Pair-wise comparison of alternatives with respect to criterion: the alternatives are compared pair-wise to identify relative strengths considering each criterion. Matrices are formed from the judgment of the decision maker that enables the computation process and the notion of principal right eigenvector is used to obtain the relative priorities of each pair.
Overall score of alternatives: the final synthesis is a process of multiplying and combining the priorities. The relative priorities obtained from the first step are multiplied by the relative priorities of the second step and finally the scores are added for each alternative to obtain the final score from which the ranking can be determined.
Novel approach to imprecise assessment and decision environments
NAIADE is also a discrete multiple criteria method; it was developed at the Joint Research Center (JRC) by Munda (1995). The method can synthesize both qualitative and quantitative information concerning socio-environmental evaluation problems. Owing to NAIADE's flexibility to manage a wide range of scoring patterns (i.e., crisp, stochastic, fuzzy, and linguistic) and its ability to provide acceptability of the result among different stakeholder groups, the method has been used to evaluate several environmental and water management problems (Munda, 2006; Salgado et al., 2009; Browne et al., 2010).
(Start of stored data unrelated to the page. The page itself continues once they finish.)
import Summits.Ventures.PercRepro.C041OneVertexCone

/-!
# ROW C-041 — THE CLASS 𝒵 WITH THE ONE-VERTEX SEED, UP TO STRAY VERTICES: `IsZe` (p6, gen 30; mine-3's C-041.md
§20 (b)(3) with the seed of §19 (j))

`IsZe Z k` — the anchored zones generated from the ONE-VERTEX ZONES (every zone, cycles allowed, whose marks all sit
at one vertex — the marked point `pointZone p q` included) by PENDANT ATTACHMENT at any vertex of any unmarked
multigraph (`C041PendantCone`), by GLUING AT THE ANCHOR (`C041AnchorGlueSix`) and by ZONE EMBEDDINGS IN BOTH
DIRECTIONS (`C041ZoneEmb`: stray isolated unmarked vertices added — `embUp` — or removed — `embDown`; zone
isomorphisms are the special case).  THE THEOREM: the six-vector of every member lies in mine-3's cone
(`IsZe.inCone`, by induction: the seed by `inCone_sixVec_oneVertex`, the two operations by the landed closure
theorems, the embeddings by `ZoneEmb.sixVec_eq`), hence (P), the one-anchor (CS) and the ZONE O-CUBE
(`IsZe.K4_counts`, `IsZe.zoneCSConj`, `IsZe.zoneOCubeConj`).  The class 𝒵 of `C041ConeClass` is contained in it
(`IsZc.isZe`), and — because `pendant` and `glue` each leave a stray vertex behind — `IsZe` is where the CLEAN zones
live: a one-vertex zone hung on a multigraph is `embDown` of the pendant, a tree is a chain of such steps.  Also:
embeddings compose (`ZoneEmb.refl`, `ZoneEmb.trans`).
-/

namespace PercRepro

namespace ZoneZ

open ZoneData TreeClosure Pendant AnchorGlue OneVertex Finset

/-! ## Embeddings compose -/

namespace ZoneEmb

variable {V E T₁ T₂ V' E' T₁' T₂' V'' E'' T₁'' T₂'' : Type*} {Z : ZoneData V E T₁ T₂} {Z' : ZoneData V' E' T₁' T₂'}
  {Z'' : ZoneData V'' E'' T₁'' T₂''}

/-- The identity embedding. -/
def refl (Z : ZoneData V E T₁ T₂) : ZoneEmb Z Z :=
  ⟨id, fun _ _ h => h, Equiv.refl E, Equiv.refl T₁, Equiv.refl T₂, fun _ => rfl, fun _ => rfl, fun _ => rfl,
    fun _ => rfl⟩

/-- Embeddings compose. -/
def trans (φ : ZoneEmb Z Z') (ψ : ZoneEmb Z' Z'') : ZoneEmb Z Z'' where
  v := ψ.v ∘ φ.v
  inj := ψ.inj.comp φ.inj
  e := φ.e.trans ψ.e
  t₁ := φ.t₁.trans ψ.t₁
  t₂ := φ.t₂.trans ψ.t₂
  fst_map := fun x => by rw [Equiv.trans_apply, ψ.fst_map, φ.fst_map]; rfl
  snd_map := fun x => by rw [Equiv.trans_apply, ψ.snd_map, φ.snd_map]; rfl
  at₁_map := fun x => by rw [Equiv.trans_apply, ψ.at₁_map, φ.at₁_map]; rfl
  at₂_map := fun x => by rw [Equiv.trans_apply, ψ.at₂_map, φ.at₂_map]; rfl

/-- The vertex map of a composite. -/
theorem trans_v (φ : ZoneEmb Z Z') (ψ : ZoneEmb Z' Z'') (u : V) : (φ.trans ψ).v u = ψ.v (φ.v u) := rfl

end ZoneEmb

/-- **THE CLASS 𝒵 WITH THE ONE-VERTEX SEED, UP TO STRAY VERTICES**: anchored zones generated from the zones whose
marks sit at one vertex by pendant attachment, gluing at the anchor, and zone embeddings in both directions. -/
inductive IsZe : {V E T₁ T₂ : Type} → ZoneData V E T₁ T₂ → V → Prop
  /-- the seed: any zone whose marks all sit at one vertex, at any anchor -/
  | oneVertex {V E T₁ T₂ : Type} (Z : ZoneData V E T₁ T₂) (v₀ : V) (h1 : ∀ i, Z.at₁ i = v₀)
      (h2 : ∀ j, Z.at₂ j = v₀) (k : V) : IsZe Z k
  /-- a member hung at any vertex of any unmarked multigraph, anchored anywhere in the latter -/
  | pendant {V₁ E₁ U₁ U₂ V₂ E₂ T₁ T₂ : Type} (Z₁ : ZoneData V₁ E₁ U₁ U₂) (u a : V₁) (Z₂ : ZoneData V₂ E₂ T₁ T₂)
      (a₂ : V₂) : IsZe Z₂ a₂ → IsZe (Pendant.pendant Z₁ u Z₂ a₂) (Sum.inl a)
  /-- two members glued at their anchors -/
  | glue {V₂ E₂ S₁ S₂ V₃ E₃ R₁ R₂ : Type} (Z₂ : ZoneData V₂ E₂ S₁ S₂) (a₂ : V₂) (Z₃ : ZoneData V₃ E₃ R₁ R₂)
      (a₃ : V₃) : IsZe Z₂ a₂ → IsZe Z₃ a₃ → IsZe (AnchorGlue.glue Z₂ a₂ Z₃ a₃) (Sum.inl a₂)
  /-- a member with stray vertices added (the target of an embedding) -/
  | embUp {V E T₁ T₂ V' E' T₁' T₂' : Type} {Z : ZoneData V E T₁ T₂} {Z' : ZoneData V' E' T₁' T₂'} (k : V)
      (φ : ZoneEmb Z Z') : IsZe Z k → IsZe Z' (φ.v k)
  /-- a member with stray vertices removed (the source of an embedding) -/
  | embDown {V E T₁ T₂ V' E' T₁' T₂' : Type} {Z : ZoneData V E T₁ T₂} {Z' : ZoneData V' E' T₁' T₂'} (k : V)
      (φ : ZoneEmb Z Z') : IsZe Z' (φ.v k) → IsZe Z k

/-- An isomorphic copy of a member is a member (zone isomorphisms are embeddings). -/
theorem IsZe.iso {V E T₁ T₂ V' E' T₁' T₂' : Type} {Z : ZoneData V E T₁ T₂} {Z' : ZoneData V' E' T₁' T₂'} (k : V)
    (φ : ZoneIso Z Z') (h : IsZe Z k) : IsZe Z' (φ.v k) :=
  IsZe.embUp k (ZoneEmb.ofIso φ) h

/-- The class 𝒵 of `C041ConeClass` is contained in the class with the one-vertex seed. -/
theorem IsZc.isZe {V E T₁ T₂ : Type} {Z : ZoneData V E T₁ T₂} {k : V} (h : IsZc Z k) : IsZe Z k := by
  induction h with
  | point p q => exact IsZe.oneVertex _ () (fun _ => rfl) (fun _ => rfl) ()
  | pendant Z₁ u a Z₂ a₂ _ ih => exact IsZe.pendant Z₁ u a Z₂ a₂ ih
  | glue Z₂ a₂ Z₃ a₃ _ _ ih₂ ih₃ => exact IsZe.glue Z₂ a₂ Z₃ a₃ ih₂ ih₃
  | iso k φ _ ih => exact IsZe.embUp k (ZoneEmb.ofIso φ) ih

/-- **THE SIX-VECTOR OF EVERY MEMBER LIES IN THE CONE**, for every choice of the finiteness instances. -/
theorem IsZe.inCone {V E T₁ T₂ : Type} {Z : ZoneData V E T₁ T₂} {k : V} (h : IsZe Z k) :
    ∀ (iE : Fintype E) (dE : DecidableEq E) (i₁ : Fintype T₁) (d₁ : DecidableEq T₁) (i₂ : Fintype T₂)
      (d₂ : DecidableEq T₂), InCone (@sixVec V E T₁ T₂ Z k iE dE i₁ d₁ i₂ d₂) := by
  induction h with
  | oneVertex Z v₀ h1 h2 k =>
    intro iE dE i₁ d₁ i₂ d₂
    exact inCone_sixVec_oneVertex Z v₀ h1 h2 k
  | @pendant V₁ E₁ U₁ U₂ V₂ E₂ T₁ T₂ Z₁ u a Z₂ a₂ _ ih =>
    intro iE dE i₁ d₁ i₂ d₂
    haveI : Finite (E₁ ⊕ E₂) := Finite.of_fintype _
    haveI hf₁ : Finite E₁ := Finite.of_injective (Sum.inl : E₁ → E₁ ⊕ E₂) Sum.inl_injective
    haveI hf₂ : Finite E₂ := Finite.of_injective (Sum.inr : E₂ → E₁ ⊕ E₂) Sum.inr_injective
    letI jE₁ : Fintype E₁ := Fintype.ofFinite E₁
    letI jE₂ : Fintype E₂ := Fintype.ofFinite E₂
    letI eE₁ : DecidableEq E₁ := Classical.decEq E₁
    letI eE₂ : DecidableEq E₂ := Classical.decEq E₂
    cases Subsingleton.elim iE (@instFintypeSum E₁ E₂ jE₁ jE₂)
    cases Subsingleton.elim dE (@instDecidableEqSum E₁ E₂ eE₁ eE₂)
    exact inCone_sixVec_pendant Z₁ u Z₂ a₂ a (ih jE₂ eE₂ i₁ d₁ i₂ d₂)
  | @glue V₂ E₂ S₁ S₂ V₃ E₃ R₁ R₂ Z₂ a₂ Z₃ a₃ _ _ ih₂ ih₃ =>
    intro iE dE i₁ d₁ i₂ d₂
    haveI : Finite (E₂ ⊕ E₃) := Finite.of_fintype _
    haveI : Finite (S₁ ⊕ R₁) := Finite.of_fintype _
    haveI : Finite (S₂ ⊕ R₂) := Finite.of_fintype _
    haveI : Finite E₂ := Finite.of_injective (Sum.inl : E₂ → E₂ ⊕ E₃) Sum.inl_injective
    haveI : Finite E₃ := Finite.of_injective (Sum.inr : E₃ → E₂ ⊕ E₃) Sum.inr_injective
    haveI : Finite S₁ := Finite.of_injective (Sum.inl : S₁ → S₁ ⊕ R₁) Sum.inl_injective
    haveI : Finite R₁ := Finite.of_injective (Sum.inr : R₁ → S₁ ⊕ R₁) Sum.inr_injective
    haveI : Finite S₂ := Finite.of_injective (Sum.inl : S₂ → S₂ ⊕ R₂) Sum.inl_injective
    haveI : Finite R₂ := Finite.of_injective (Sum.inr : R₂ → S₂ ⊕ R₂) Sum.inr_injective
    letI jE₂ : Fintype E₂ := Fintype.ofFinite E₂
    letI jE₃ : Fintype E₃ := Fintype.ofFinite E₃
    letI jS₁ : Fintype S₁ := Fintype.ofFinite S₁
    letI jR₁ : Fintype R₁ := Fintype.ofFinite R₁
    letI jS₂ : Fintype S₂ := Fintype.ofFinite S₂
    letI jR₂ : Fintype R₂ := Fintype.ofFinite R₂
    letI eE₂ : DecidableEq E₂ := Classical.decEq E₂
    letI eE₃ : DecidableEq E₃ := Classical.decEq E₃
    letI eS₁ : DecidableEq S₁ := Classical.decEq S₁
    letI eR₁ : DecidableEq R₁ := Classical.decEq R₁
    letI eS₂ : DecidableEq S₂ := Classical.decEq S₂
    letI eR₂ : DecidableEq R₂ := Classical.decEq R₂
    cases Subsingleton.elim iE (@instFintypeSum E₂ E₃ jE₂ jE₃)
    cases Subsingleton.elim dE (@instDecidableEqSum E₂ E₃ eE₂ eE₃)
    cases Subsingleton.elim i₁ (@instFintypeSum S₁ R₁ jS₁ jR₁)
    cases Subsingleton.elim d₁ (@instDecidableEqSum S₁ R₁ eS₁ eR₁)
    cases Subsingleton.elim i₂ (@instFintypeSum S₂ R₂ jS₂ jR₂)
    cases Subsingleton.elim d₂ (@instDecidableEqSum S₂ R₂ eS₂ eR₂)
    exact inCone_sixVec_glue Z₂ a₂ Z₃ a₃ (ih₂ jE₂ eE₂ jS₁ eS₁ jS₂ eS₂) (ih₃ jE₃ eE₃ jR₁ eR₁ jR₂ eR₂)
  | @embUp V E T₁ T₂ V' E' T₁' T₂' Z Z' k φ _ ih =>
    intro iE dE i₁ d₁ i₂ d₂
    haveI : Finite E' := Finite.of_fintype _
    haveI : Finite T₁' := Finite.of_fintype _
    haveI : Finite T₂' := Finite.of_fintype _
    haveI : Finite E := Finite.of_injective φ.e φ.e.injective
    haveI : Finite T₁ := Finite.of_injective φ.t₁ φ.t₁.injective
    haveI : Finite T₂ := Finite.of_injective φ.t₂ φ.t₂.injective
    letI jE : Fintype E := Fintype.ofFinite E
    letI j₁ : Fintype T₁ := Fintype.ofFinite T₁
    letI j₂ : Fintype T₂ := Fintype.ofFinite T₂
    letI eE : DecidableEq E := Classical.decEq E
    letI e₁ : DecidableEq T₁ := Classical.decEq T₁
    letI e₂ : DecidableEq T₂ := Classical.decEq T₂
    rw [ZoneEmb.sixVec_eq φ k]
    exact ih jE eE j₁ e₁ j₂ e₂
  | @embDown V E T₁ T₂ V' E' T₁' T₂' Z Z' k φ _ ih =>
    intro iE dE i₁ d₁ i₂ d₂
    haveI : Finite E := Finite.of_fintype _
    haveI : Finite T₁ := Finite.of_fintype _
    haveI : Finite T₂ := Finite.of_fintype _
    haveI : Finite E' := Finite.of_injective φ.e.symm φ.e.symm.injective
    haveI : Finite T₁' := Finite.of_injective φ.t₁.symm φ.t₁.symm.injective
    haveI : Finite T₂' := Finite.of_injective φ.t₂.symm φ.t₂.symm.injective
    letI jE : Fintype E' := Fintype.ofFinite E'
    letI j₁ : Fintype T₁' := Fintype.ofFinite T₁'
    letI j₂ : Fintype T₂' := Fintype.ofFinite T₂'
    letI eE : DecidableEq E' := Classical.decEq E'
    letI e₁ : DecidableEq T₁' := Classical.decEq T₁'
    letI e₂ : DecidableEq T₂' := Classical.decEq T₂'
    rw [← ZoneEmb.sixVec_eq φ k]
    exact ih jE eE j₁ e₁ j₂ e₂

/-- **THE INVARIANT (P) ON THE CLASS.** -/
theorem IsZe.K4_counts {V E T₁ T₂ : Type} {Z : ZoneData V E T₁ T₂} {k : V} (h : IsZe Z k) [Fintype E]
    [DecidableEq E] [Fintype T₁] [DecidableEq T₁] [Fintype T₂] [DecidableEq T₂] :
    K4 (#(Z.Fset k) : ℝ) (#(Z.T1set k)) (#(Z.T2set k)) (#(Z.Iset k)) :=
  Z.K4_of_inCone_sixVec k (h.inCone _ _ _ _ _ _)

/-- **THE ONE-ANCHOR (CS) ON THE CLASS.** -/
theorem IsZe.zoneCSConj {V E T₁ T₂ : Type} {Z : ZoneData V E T₁ T₂} {k : V} (h : IsZe Z k) [Fintype E]
    [DecidableEq E] [Fintype T₁] [DecidableEq T₁] [Fintype T₂] [DecidableEq T₂] :
    Z.ZoneCSConj {k} (∅ : Set V) :=
  Z.zoneCSConj_of_inCone_sixVec k (h.inCone _ _ _ _ _ _)

/-- **THE ZONE O-CUBE ON THE CLASS** — mine-3's CONJECTURE (ZONE O-CUBE) is a theorem on every zone generated from
the one-vertex zones by hanging at vertices of unmarked multigraphs, gluing at the anchor, and adding or removing
stray vertices. -/
theorem IsZe.zoneOCubeConj {V E T₁ T₂ : Type} {Z : ZoneData V E T₁ T₂} {k : V} (h : IsZe Z k) [Fintype E]
    [DecidableEq E] [Fintype T₁] [DecidableEq T₁] [Fintype T₂] [DecidableEq T₂] :
    Z.ZoneOCubeConj {k} (∅ : Set V) :=
  Z.zoneOCubeConj_of_inCone_sixVec k (h.inCone _ _ _ _ _ _)

/-- A one-vertex zone hung at a vertex of an unmarked multigraph, WITHOUT the stray vertex: every zone that embeds
into such a pendant (the anchor in the multigraph) is a member. -/
theorem IsZe.of_emb_pendant_oneVertex {V E T₁ T₂ V₁ E₁ U₁ U₂ V₂ E₂ : Type} {Z : ZoneData V E T₁ T₂}
    (Z₁ : ZoneData V₁ E₁ U₁ U₂) (u a : V₁) (Z₂ : ZoneData V₂ E₂ T₁ T₂) (a₂ v₀ : V₂)
    (h1 : ∀ i, Z₂.at₁ i = v₀) (h2 : ∀ j, Z₂.at₂ j = v₀) (φ : ZoneEmb Z (Pendant.pendant Z₁ u Z₂ a₂)) (k : V)
    (hk : φ.v k = Sum.inl a) : IsZe Z k := by
  refine IsZe.embDown k φ ?_
  rw [hk]
  exact IsZe.pendant Z₁ u a Z₂ a₂ (IsZe.oneVertex Z₂ v₀ h1 h2 a₂)

end ZoneZ

end PercRepro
NAIADE allows two types of evaluation. The first is carried out using the score values provided in an impact matrix (alternatives versus criteria). Pair-wise comparison is performed using a defined preference relationship to calculate the credibility indexes. There are six defined preference relationship functions to express, for each criterion, an index of credibility of the statements that an alternative is much better, better, approximately equal, equal, worse and much worse than another. The credibility index value ranges from 0 to 1 with 1 being definitely credible. Then using an aggregation algorithm of the credibility indexes, the model determines a preference intensity index of one alternative with respect to another. The user can define a preference intensity index to determine which criteria (from the preference relationship) will be included for the analysis. Finally, based on the preference intensity indexes and corresponding entropy (value varying from 0 to 1 that gives an indication of the variance of the credibility indexes that are above the threshold), NAIADE provides the final ranking of alternatives (JRC, 1996). Besides, the ranking of alternatives, NAAIDE can also calculate the degree of conflict among different interest groups using an equity analysis. The present study was focused on the ranking of alternatives and did not use the equity analysis.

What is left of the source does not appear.